● Exercise prompt
Present the data once more in exactly its original form.

● Given entries
##############################

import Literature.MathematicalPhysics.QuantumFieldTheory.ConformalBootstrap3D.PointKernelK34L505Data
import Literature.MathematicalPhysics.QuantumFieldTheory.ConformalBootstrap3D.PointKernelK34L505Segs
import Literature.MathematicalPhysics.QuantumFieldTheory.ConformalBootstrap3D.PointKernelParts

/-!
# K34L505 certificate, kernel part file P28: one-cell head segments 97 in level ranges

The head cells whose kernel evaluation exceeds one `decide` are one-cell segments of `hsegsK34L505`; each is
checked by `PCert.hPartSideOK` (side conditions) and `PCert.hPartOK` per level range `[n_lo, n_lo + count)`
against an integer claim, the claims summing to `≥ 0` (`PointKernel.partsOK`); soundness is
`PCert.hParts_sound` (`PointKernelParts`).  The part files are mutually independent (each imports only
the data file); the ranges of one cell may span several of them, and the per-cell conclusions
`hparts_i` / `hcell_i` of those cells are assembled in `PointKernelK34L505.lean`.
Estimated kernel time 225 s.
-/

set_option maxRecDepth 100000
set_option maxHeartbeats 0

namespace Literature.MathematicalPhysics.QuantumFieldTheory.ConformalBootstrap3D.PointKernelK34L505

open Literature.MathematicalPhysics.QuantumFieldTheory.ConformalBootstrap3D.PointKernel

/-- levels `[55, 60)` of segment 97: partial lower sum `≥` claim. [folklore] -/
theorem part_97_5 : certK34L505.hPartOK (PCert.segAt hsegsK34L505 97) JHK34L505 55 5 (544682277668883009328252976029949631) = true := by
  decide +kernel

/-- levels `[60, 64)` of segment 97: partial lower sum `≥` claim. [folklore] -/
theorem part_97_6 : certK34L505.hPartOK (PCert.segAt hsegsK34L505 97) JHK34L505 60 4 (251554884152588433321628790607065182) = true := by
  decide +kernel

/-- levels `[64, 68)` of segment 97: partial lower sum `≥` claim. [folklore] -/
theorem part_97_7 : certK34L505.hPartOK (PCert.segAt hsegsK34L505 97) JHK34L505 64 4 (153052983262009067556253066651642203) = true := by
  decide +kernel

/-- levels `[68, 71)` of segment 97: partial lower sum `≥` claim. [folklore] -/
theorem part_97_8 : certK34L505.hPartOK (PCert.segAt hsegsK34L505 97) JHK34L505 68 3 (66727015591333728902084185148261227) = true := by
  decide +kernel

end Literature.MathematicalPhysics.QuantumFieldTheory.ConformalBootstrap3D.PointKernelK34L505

##############################

● Worked solution
import Literature.MathematicalPhysics.QuantumFieldTheory.ConformalBootstrap3D.PointKernelK34L505Data
import Literature.MathematicalPhysics.QuantumFieldTheory.ConformalBootstrap3D.PointKernelK34L505Segs
import Literature.MathematicalPhysics.QuantumFieldTheory.ConformalBootstrap3D.PointKernelParts

/-!
# K34L505 certificate, kernel part file P28: one-cell head segments 97 in level ranges

The head cells whose kernel evaluation exceeds one `decide` are one-cell segments of `hsegsK34L505`; each is
checked by `PCert.hPartSideOK` (side conditions) and `PCert.hPartOK` per level range `[n_lo, n_lo + count)`
against an integer claim, the claims summing to `≥ 0` (`PointKernel.partsOK`); soundness is
`PCert.hParts_sound` (`PointKernelParts`).  The part files are mutually independent (each imports only
the data file); the ranges of one cell may span several of them, and the per-cell conclusions
`hparts_i` / `hcell_i` of those cells are assembled in `PointKernelK34L505.lean`.
Estimated kernel time 225 s.
-/

set_option maxRecDepth 100000
set_option maxHeartbeats 0

namespace Literature.MathematicalPhysics.QuantumFieldTheory.ConformalBootstrap3D.PointKernelK34L505

open Literature.MathematicalPhysics.QuantumFieldTheory.ConformalBootstrap3D.PointKernel

/-- levels `[55, 60)` of segment 97: partial lower sum `≥` claim. [folklore] -/
theorem part_97_5 : certK34L505.hPartOK (PCert.segAt hsegsK34L505 97) JHK34L505 55 5 (544682277668883009328252976029949631) = true := by
  decide +kernel

/-- levels `[60, 64)` of segment 97: partial lower sum `≥` claim. [folklore] -/
theorem part_97_6 : certK34L505.hPartOK (PCert.segAt hsegsK34L505 97) JHK34L505 60 4 (251554884152588433321628790607065182) = true := by
  decide +kernel

/-- levels `[64, 68)` of segment 97: partial lower sum `≥` claim. [folklore] -/
theorem part_97_7 : certK34L505.hPartOK (PCert.segAt hsegsK34L505 97) JHK34L505 64 4 (153052983262009067556253066651642203) = true := by
  decide +kernel

/-- levels `[68, 71)` of segment 97: partial lower sum `≥` claim. [folklore] -/
theorem part_97_8 : certK34L505.hPartOK (PCert.segAt hsegsK34L505 97) JHK34L505 68 3 (66727015591333728902084185148261227) = true := by
  decide +kernel

end Literature.MathematicalPhysics.QuantumFieldTheory.ConformalBootstrap3D.PointKernelK34L505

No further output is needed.